More details about the code can be found along the links:
Chain | Sources |
---|---|
Ethereum | 0x64E78873057769a5fd9A2278E6820666ec7e87f9 |
Mantis/Solana | AhfoGVmS19tvkEG2hBuZJ1D6qYEjyFmXZ1qPoFD6H4Mj |
Mantis V1
In its first iteration, Mantis will accept intents for swaps between Ethereum and Solana (cross-chain intents) as well as swaps just on Ethereum or just on Solana (single-domain intents):
- Single-Domain Intents: These are transactions executed entirely within a single blockchain network. The user submits an intent on Ethereum or Solana. Then, the solver provides a solution to the user on the network of choice via the Mantis contract and funds are released to the recipient. Use cases currently include asset swaps within the same blockchain.
- Cross-Chain Intents: These involve transactions that transfer assets between different blockchain networks. The user submits an intent on the source chain. Then, the Solver provides a solution to the user on the destination chain and the Mantis contract coordinates cross-chain communication via IBC to release funds to the Solver on the source chain. Use cases include swapping assets from one chain to another.
The architecture of Mantis v1 is as follows:
- Intents (preferences for a cross-chain transaction) are submitted to the Mantis interface via the Mantis rollup directly or via another IBC-connected chain like Solana or Ethereum.

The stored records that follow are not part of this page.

import Literature.RepresentationTheory.HeisenbergGroup.SchrodingerConjugateTorusRamifiedTestVector
import Literature.NumberTheory.GelbartRogawski1991.FinLocalSplittingsSplitSphericalCoeffDarboux
import Literature.NumberTheory.Automorphic.Liu2021.Def411WeilCarriersSurvivalNonsplit
import Literature.NumberTheory.Automorphic.UnitaryGroupNonsplitTorus
import HarnessLib

/-!
# [Li1992, Thm 2.1 (27)] — the local factor at a split RAMIFIED place: a test vector with non-zero local integral

J.-S. Li, *Non-vanishing theorems for the cohomology of certain arithmetic quotients*, J. reine angew. Math. **428** (1992),
Thm 2.1 (27) p. 184 and §5 p. 206: at the finitely many bad places the local integrals
`I_v(Φ_v, Φ_v) = ∫_{U(J₁)(F_v)} ⟨ω_v(h·1)Φ_v, Φ_v⟩ conj χ_v(h) dh` of the Rallis inner product formula are made non-zero by a CHOICE of
test vector.  This file does it at a place `v` SPLIT in `E` (`w ∣ v`, `c w ≠ w`) with NO unramifiedness assumption on `ψ_v`, `T`, `χ_v`
or the splitting `s_v`:

* **`exists_testVector_localFactor_ne_zero_of_split`** — there is `Φ ∈ 𝒮(F_vᴺ)` whose local integrand is the constant `μ'ᴺ((𝔭^n)ᴺ) ≠ 0`
  times the indicator of a compact open subgroup-neighbourhood `K_n = {h | h_w ∈ 1 + 𝔭_w^n}` of `1`; hence the local integral is
  integrable and equals `dh(K_n) · μ'ᴺ((𝔭^n)ᴺ) ≠ 0`.

Route: the centre acts through the conjugated scalar Levi torus `ι_v(h·1) = γ_w⁻¹ m(t_h·1) γ_w` (★ `iota_localCenter_eq`); the ramified test
vectors `Φ_n = Γ⁻¹ 1_{1+(𝔭^n)ᴺ}` of ★ `SchrodingerConjugateTorusRamifiedTestVector` have coefficient supported in `K_n` and are
`K_n`-eigen with the uniqueness scalar `c_h`; `c_h = 1` and `χ_v(h) = 1` on `K_n` for `n ≫ 0` by SMOOTHNESS of `ω_v` (`𝓢.smooth`), the open
kernel of the continuous character `χ_v` (profinite `U(J₁)(𝒪_v)`, `ℂ^×` has no small subgroups) and `U(J₁)(F_v) ≃ₜ E_w^×`
(★ `localPiSplitEquiv`): §1 supplies this topology of the split torus.

KERNEL only: theorems, no definition, no named fact, no `sorry`.  Cell hodgecm-mathlib, FLOOR 0, programme P4 (F4), crux item H413
(`--supports stmt-HodgeConjecture-24833`).  HC_CM is proved only modulo the printed citations until rung 0 closes; nothing here is a claim about them.

## References
* [Li1992] J.-S. Li, J. reine angew. Math. 428 (1992) 177–217 — Thm 2.1 (27) p. 184; §5 p. 206.
* [BernsteinZelevinsky1976] I. N. Bernstein, A. V. Zelevinsky, Russian Math. Surveys 31:3 (1976), §2.1 (smooth vectors, open kernels).
* [PlatonovRapinchuk1994] V. Platonov, A. Rapinchuk, *Algebraic Groups and Number Theory* (1994), §5.1, §6.2.
* [MoeglinVignerasWaldspurger1987] C. Mœglin, M.-F. Vignéras, J.-L. Waldspurger, LNM 1291 (1987), Chap. 2 II.1, II.6.
-/

set_option autoImplicit false

noncomputable section

open NumberField IsDedekindDomain MeasureTheory Filter Set Topology
open scoped Matrix NNReal ComplexConjugate
open Literature.RepresentationTheory Literature.RepresentationTheory.HeisenbergGroup
open Literature.NumberTheory.Automorphic
open Literature.NumberTheory.Automorphic.UnitaryGroup
open Literature.NumberTheory.GaloisRepresentations.IsNonarchimedeanLocalField

/-! ## §1 Topology of the split torus `U(J₁)(F_v) ≃ₜ E_w^×` -/

namespace Literature.NumberTheory.Automorphic.UnitaryGroup

variable {F E : Type} [Field F] [NumberField F] [Field E] [NumberField E] [Algebra F E]
variable (c : E ≃ₐ[F] E) (J₁ : Matrix (Fin 1) (Fin 1) E) {v : HeightOneSpectrum (𝓞 F)}

/-- `J₁` with `J₁ 0 0 ≠ 0` is invertible at every place. [folklore] -/
private theorem isUnit_placeForm_one (hJ₁ : J₁ 0 0 ≠ 0) (w : HeightOneSpectrum (𝓞 E)) : IsUnit (placeForm J₁ w) :=
  isUnit_placeForm J₁ ((Matrix.isUnit_iff_isUnit_det J₁).2 (by rw [Matrix.det_fin_one]; exact isUnit_iff_ne_zero.2 hJ₁)) w

/-- **at a split place `z ↦ (z_w)₀₀` is injective on `U(J₁)(F_v)`** (`U(J₁)(F_v) ≃ GL₁(E_w)`, ★ `localPiSplitEquiv`).
[cite: PlatonovRapinchuk1994, §6.2] -/
theorem entry_injective_of_split [Algebra.IsQuadraticExtension F E] (hc : c ≠ 1) (hJ₁c : (J₁.map c)ᵀ = J₁) (hJ₁ : J₁ 0 0 ≠ 0)
    (w : PlacesOver E v) (hw : c • w.1 ≠ w.1) :
    Function.Injective fun z : localPi E c 1 J₁ v =>
      (((z : LocalGLPi E 1 v) w : GL (Fin 1) (w.1.adicCompletion E)) : Matrix (Fin 1) (Fin 1) (w.1.adicCompletion E)) 0 0 := by
  intro z z' h
  apply (localPiSplitEquiv c J₁ hc hJ₁c w hw (isUnit_placeForm_one J₁ hJ₁ w.1)).injective
  rw [localPiSplitEquiv_apply, localPiSplitEquiv_apply]
  refine Units.ext (Matrix.ext fun i j => ?_)
  obtain rfl : i = 0 := Subsingleton.elim _ _
  obtain rfl : j = 0 := Subsingleton.elim _ _
  exact h

/-- **`U(J₁)(F_v)` is totally disconnected at a split place** (continuous injection into the totally disconnected `E_w`).
[cite: PlatonovRapinchuk1994, §6.2] -/
theorem totallyDisconnectedSpace_localPi_one_of_split [Algebra.IsQuadraticExtension F E] (hc : c ≠ 1)
    (hJ₁c : (J₁.map c)ᵀ = J₁) (hJ₁ : J₁ 0 0 ≠ 0) (w : PlacesOver E v) (hw : c • w.1 ≠ w.1) :
    TotallyDisconnectedSpace (localPi E c 1 J₁ v) :=
  ⟨fun s _ hs => Set.subsingleton_of_image (entry_injective_of_split c J₁ hc hJ₁c hJ₁ w hw) s
    ((hs.image _ (continuous_entry c J₁ w).continuousOn).subsingleton)⟩

/-- **a continuous character of `U(J₁)(F_v)` is trivial on a neighbourhood of `1`** at a split place: its restriction to the
profinite `U(J₁)(𝒪_v)` has open kernel (`ℂ^×` has no small subgroups). [cite: BernsteinZelevinsky1976, §2.1] -/
theorem exists_isOpen_forall_eq_one_of_split [Algebra.IsQuadraticExtension F E] (hc : c ≠ 1) (hJ₁c : (J₁.map c)ᵀ = J₁)
    (hJ₁ : J₁ 0 0 ≠ 0) (w : PlacesOver E v) (hw : c • w.1 ≠ w.1) (χ : localPi E c 1 J₁ v →* ℂˣ)
    (hχc : Continuous fun z => ((χ z : ℂˣ) : ℂ)) :
    ∃ U : Set (localPi E c 1 J₁ v), IsOpen U ∧ (1 : localPi E c 1 J₁ v) ∈ U ∧ ∀ z ∈ U, χ z = 1 := by
  haveI := totallyDisconnectedSpace_localPi_one_of_split c J₁ hc hJ₁c hJ₁ w hw
  haveI : CompactSpace (localInt E c 1 J₁ v) := isCompact_iff_compactSpace.1 (isCompact_localInt E c 1 J₁ v)
  have hχ : Continuous χ := by
    refine Units.continuous_iff.2 ⟨hχc, ?_⟩
    simp only [Units.val_inv_eq_inv_val]
    exact hχc.inv₀ fun z => (χ z).ne_zero
  set χK : localInt E c 1 J₁ v →* ℂˣ := χ.comp (localInt E c 1 J₁ v).subtype with hχK
  have hK : IsOpen (χK.ker : Set (localInt E c 1 J₁ v)) :=
    Literature.GroupTheory.PiCharacter.isOpen_ker_units_complex χK (hχ.comp continuous_subtype_val)
  refine ⟨Subtype.val '' (χK.ker : Set (localInt E c 1 J₁ v)), (isOpen_localInt E c 1 J₁ v).isOpenMap_subtype_val _ hK,
    ⟨1, (MonoidHom.mem_ker).2 (map_one χK), rfl⟩, ?_⟩
  rintro _ ⟨k, hk, rfl⟩
  exact (MonoidHom.mem_ker).1 hk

- User funds are escrowed on the source chain or the rollup (where the intent is submitted).
- All intents then flow to the Mantis rollup. From here, a smart contract on the Mantis rollup sends intents to an off-chain auctioneer.

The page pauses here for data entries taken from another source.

import Literature.MathematicalPhysics.QuantumFieldTheory.Balaban1983to89.B9SectBCodedChainRG2
import Literature.MathematicalPhysics.QuantumFieldTheory.Balaban1983to89.B9SectBFramesSelY

/-!
# `Balaban1983to89.B9SectBGFramesSelY` — T. Bałaban, *Propagators for lattice gauge theories in a background field*, Commun. Math. Phys. **99** (1985)
# 389–434 [Balaban1985BackgroundPropagators], Thm 3.4 p. 400, Thm 3.3 p. 399, Sect. B pp. 400–407, (3.35)–(3.37) p. 396: THE G-SIDE SECT.-B FRAME
# CONSTRUCTORS (`GFrame₅`, `H1GFrame₆`, `E4H2GFrame₆`) WITH THE AVERAGING-TRANSPORTER LAWS GUARDED BY (3.35) (pub-ymgap N06 [B9]; cure (α) of
# ⚑ LOCATED-29, module S2 — the `…Sel` twin of `B9SectBCodedChainRG1`)

statement-level skeleton of published theorems with citation tags; proofs where landed; nothing here is a claim about the Yang–Mills mass gap

THE PRINT.  Theorem 3.3 (p. 399) and its Sect.-B step for `G(U′U)` ((3.82)–(3.86) p. 407) concern configurations `U` in (3.35) and `U′` in (3.37); the
averaging operators (3.21) inside `H_a(U)`, `Δ_a(U)`, `G(U)` are read there only.

WHY THIS FILE (director-ym №383 CASCADE-K, seat dag-n06-c; ⚑ LOCATED-29, node00-def-Y RULING (α), INTENT-8 GO).  `B9SectBCodedChainRG1` is the
guarded-`hunitA` edition of the G-side constructors; its remaining averaging-transporter laws `hpar ∕ hunit ∕ hunitX` are still displayed at every `G`-valued
configuration.  THIS FILE is their guarded edition by the device of `B9SectBParSelY` (module S1 `B9SectBFramesSelY` for the parents): `gFrame₅CodedOnSel`
(parent `cinvFrame₃CodedOnSel`; the G letter `GbC` read at the selected transporter; `reg_ginv ∕ readG342` derive the regime from `hparG`, `writeG342` from
`hparC`; `gb_eq_cplx` is transporter-generic), `h1GFrame₆CodedOnSel`, `e4h2GFrame₆CodedOnSel` (the transfers `h1G_transfer_KACU` ∕ `e4h2G_transfer_KACU` at the
base of a (3.37) pair after the regime rewrite).  Displayed binders = RG1's with `hpar hunit hunitX` replaced by `hparG hparC hunitG hunitXG`; structure
types, families (`KSC`, `KACU … (GAY … par parB (GpY par)) parB`, `pullS (CinvY … par)`) and every generic step theorem UNCHANGED.

HONEST SCOPE.  Re-threading bookkeeping; every field is RG1's proof term at the selected transporter; nothing of [B9] asserted beyond RG1's displayed
hypotheses (now weaker); COUNT-NEUTRAL; N06 NOT discharged; one finite lattice programme — nothing continuum ∕ OS ∕ mass-gap ∕ Clay.  Cell `pub-ymgap`
(HUMAN RULING D-0062), Track A node N06 [B9], CASCADE-K (№383), cure (α) of LOCATED-29, module S2.

RELATED IN THE TREE, NOT DUPLICATED: `B9SectBCodedChainRG1` (the `hunitA`-guarded originals `gFrame₅CodedOn ∕ h1GFrame₆CodedOn ∕ e4h2GFrame₆CodedOn`),
`B9SectBGFrameCodedY[R]`, `B9SectBH1GFrameCodedY[R]`, `B9SectBE4H2GFrameCodedY[R]` (letters, laws, transfers), `B9SectBFramesSelY` (`cinvFrame₃CodedOnSel`),
`B9SectBParSelY` (the device) — USED BY NAME; no existing module modified.
-/

noncomputable section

- Information on intents is sent to solvers.
- Solvers submit solutions (e.g. the output amount of a swap) for user intents to the rollup.

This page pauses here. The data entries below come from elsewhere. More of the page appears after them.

/-- **An exponential sum bound from below forces a large `U²[N]` norm**, for `L¹`-bounded weights:
if `∑_{n ≤ N} |f(n)| ≤ N` and `|∑_{n ≤ N} f(n) e(nβ)| ≥ ηN` for some real `β`, then
`‖f‖_{U²[N]} ≥ η / (2T)`, `T = ⌈2π/η⌉ + 2`. (Embed `[N]` in `ℤ_{NT}`, replace `β` by the nearest
`ξ/NT` at cost `≤ πN/T ≤ ηN/2`, so that `|f̂(ξ)| ≥ η/2T` on `ℤ_{NT}`; then
`‖f‖_{U²[N]}^4 ≥ ‖f 1_{[N]}‖_{U²(ℤ_{NT})}^4 = ∑ |f̂|⁴ ≥ |f̂(ξ)|⁴` by Lemma B.5 and the `U²` Fourier
identity.) [cite: GreenTao2010, §8 (Prop. 8.2 / Cor. 11.6 at `s = 1`: "exercise in harmonic
analysis") and App. B, Lemma B.5] -/
theorem uniformityNorm_ge_of_expSum {N : ℕ} (hN : 1 ≤ N) (f : ℤ → ℝ)
    (hf1 : ∑ n ∈ Finset.Icc 1 N, |f (n : ℕ)| ≤ N) {η : ℝ} (hη : 0 < η) (β : ℝ)
    (hS : η * N ≤ ‖∑ n ∈ Finset.Icc 1 N, (f (n : ℕ) : ℂ) * eChar (n * β)‖) :
    η / (2 * expSumMod η) ≤ uniformityNorm 2 N (fun n => ((f n : ℝ) : ℂ)) := by
  set T : ℕ := expSumMod η with hT
  have hT2 : 2 ≤ T := two_le_expSumMod η
  have hTpos : (0 : ℝ) < T := by exact_mod_cast (show 0 < T by omega)
  have hNpos : (0 : ℝ) < N := by exact_mod_cast hN
  set N' : ℕ := N * T with hN'
  have hN'pos : 0 < N' := Nat.mul_pos (by omega) (by omega)
  haveI : NeZero N' := ⟨hN'pos.ne'⟩
  have hNN' : N < N' := by rw [hN']; nlinarith
  have h2N : 2 * N ≤ N' := by rw [hN']; nlinarith
  have hN'r : (N' : ℝ) = N * T := by rw [hN']; push_cast; ring
  have hN'rpos : (0 : ℝ) < N' := by exact_mod_cast hN'pos
  -- the nearest discrete frequency
  set ξ : ℤ := round (β * N') with hξ
  have hβξ : |β - ξ / N'| ≤ 1 / (2 * N') := by
    have h := abs_sub_round (β * N')
    rw [← hξ] at h
    have : β - ξ / N' = (β * N' - ξ) / N' := by field_simp
    rw [this, abs_div, abs_of_pos hN'rpos, div_le_div_iff₀ hN'rpos (by positivity)]
    nlinarith
  -- the discretised exponential sum is still large
  set S' : ℂ := ∑ n ∈ Finset.Icc 1 N, (f (n : ℕ) : ℂ) * eChar (n * (ξ / N')) with hS'
  have hdiff : ‖(∑ n ∈ Finset.Icc 1 N, (f (n : ℕ) : ℂ) * eChar (n * β)) - S'‖ ≤ Real.pi / T * N := by
    rw [hS', ← Finset.sum_sub_distrib]
    refine (norm_sum_le _ _).trans ?_
    have hterm : ∀ n ∈ Finset.Icc 1 N,
        ‖(f (n : ℕ) : ℂ) * eChar (n * β) - (f (n : ℕ) : ℂ) * eChar (n * (ξ / N'))‖ ≤
          |f (n : ℕ)| * (Real.pi / T) := by
      intro n hn
      have hn' := (Finset.mem_Icc.mp hn).2
      rw [← mul_sub, norm_mul, Complex.norm_real, Real.norm_eq_abs]
      refine mul_le_mul_of_nonneg_left ?_ (abs_nonneg _)
      refine (norm_eChar_sub_eChar_le _ _).trans ?_
      rw [← mul_sub, abs_mul, Nat.abs_cast]
      have hnN : (n : ℝ) ≤ N := by exact_mod_cast hn'
      calc 2 * Real.pi * (n * |β - ξ / N'|) ≤ 2 * Real.pi * (N * (1 / (2 * N'))) := by
            gcongr
        _ = Real.pi / T := by rw [hN'r]; field_simp
    refine (Finset.sum_le_sum hterm).trans ?_
    rw [← Finset.sum_mul]
    calc (∑ n ∈ Finset.Icc 1 N, |f (n : ℕ)|) * (Real.pi / T) ≤ N * (Real.pi / T) :=
          mul_le_mul_of_nonneg_right hf1 (by positivity)
      _ = Real.pi / T * N := mul_comm _ _
  have hS'ge : η / 2 * N ≤ ‖S'‖ := by
    have h1 : ‖∑ n ∈ Finset.Icc 1 N, (f (n : ℕ) : ℂ) * eChar (n * β)‖ ≤ ‖S'‖ + Real.pi / T * N := by
      calc ‖∑ n ∈ Finset.Icc 1 N, (f (n : ℕ) : ℂ) * eChar (n * β)‖
          = ‖S' + ((∑ n ∈ Finset.Icc 1 N, (f (n : ℕ) : ℂ) * eChar (n * β)) - S')‖ := by
            rw [add_sub_cancel]
        _ ≤ ‖S'‖ + ‖(∑ n ∈ Finset.Icc 1 N, (f (n : ℕ) : ℂ) * eChar (n * β)) - S'‖ := norm_add_le _ _
        _ ≤ ‖S'‖ + Real.pi / T * N := add_le_add le_rfl hdiff
    have h2 : Real.pi / T ≤ η / 2 := pi_div_expSumMod_le hη
    nlinarith
  -- the Fourier coefficient of `f 1_{[N]}` at `ξ`
  set Ff : ZMod N' → ℝ := extendByZero N' N f with hFf
  have hdft : ‖dftCoeff Ff (ξ : ZMod N')‖ = ‖S'‖ / N' := by
    unfold dftCoeff
    rw [norm_div, Complex.norm_natCast]
    congr 1
    rw [sum_extendByZero_mul hNN' f, hS', ← norm_sum_mul_eChar_neg]
    congr 1
    refine Finset.sum_congr rfl fun n _ => ?_
    congr 1
    have hcast : -(((n : ℕ) : ZMod N') * (ξ : ZMod N')) = (((-(n * ξ) : ℤ)) : ZMod N') := by
      push_cast; ring
    rw [hcast, stdAddChar_intCast_eq_eChar]
    congr 1
    push_cast
    ring
  have hcoef : η / (2 * T) ≤ ‖dftCoeff Ff (ξ : ZMod N')‖ := by
    rw [hdft, hN'r, le_div_iff₀ (by positivity)]
    calc η / (2 * T) * (N * T) = η / 2 * N := by field_simp
      _ ≤ ‖S'‖ := hS'ge
  -- `U²` lower bound via Lemma B.5
  have hgp : (η / (2 * T)) ^ 4 ≤ gowersPower 2 Ff :=
    (pow_le_pow_left₀ (by positivity) hcoef 4).trans (norm_dftCoeff_pow_four_le Ff _)
  have hB5 := gowersPower_extendByZero_le (k := 2) hN h2N f
  have h4 : (η / (2 * T)) ^ 4 ≤ uniformityNorm 2 N (fun n => ((f n : ℝ) : ℂ)) ^ 4 := by
    have := hgp.trans hB5
    simpa using this
  exact (pow_le_pow_iff_left₀ (by positivity) (uniformityNorm_nonneg _ _ _) (by norm_num)).mp h4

- Solutions are scored off-chain by the auctioneer.
- Once the winning solution is determined, the solver that proposed it must execute the intent. The solver makes the necessary state transitions to the respective destination chains.
- Once the intent solution is executed, proof of success is sent to the rollup and the source chain via IBC.
This architectural flow is summarized below:
Trust Assumptions
Trust assumptions of Mantis include:
The IBC Protocol:
IBC is used on Mantis as a trustless cross-domain messaging protocol for proving specific occurrences happened on different domains. IBC was selected as Mantis’s mechanism for cross-chain operations because it is trust-minimized. However, Mantis still places trust in the IBC protocol itself. An explanation of IBC’s trust minimization compared to other bridging mechanisms is available here.
The Auctioneer:
On Mantis, trust is placed in the auctioneer (initially, an off-chain actor) to deposit escrowed user funds. However, the auctioneer's power is limited in scope. They can, at most, censor intents and solutions. They do not hold users' funds at any point in the process. Once a solver submits a solution, proof of this submission is made via IBC. This eliminates the need for trust in the auctioneer at this stage.
The interests of the auctioneer are generally aligned with those of solvers and users. Better solutions typically result in higher fees paid to the auctioneer. The result is an incentive for fair and efficient operation. While off-chain agreements between solvers and the auctioneer are theoretically possible, such collusion would likely be statistically observable by other solvers. This provides a form of checks and balances within the system.
This structure aims to create a trustless or trust-minimized environment where the auctioneer's role is important but constrained. Moreover, multiple parties have incentives to maintain the integrity of the system.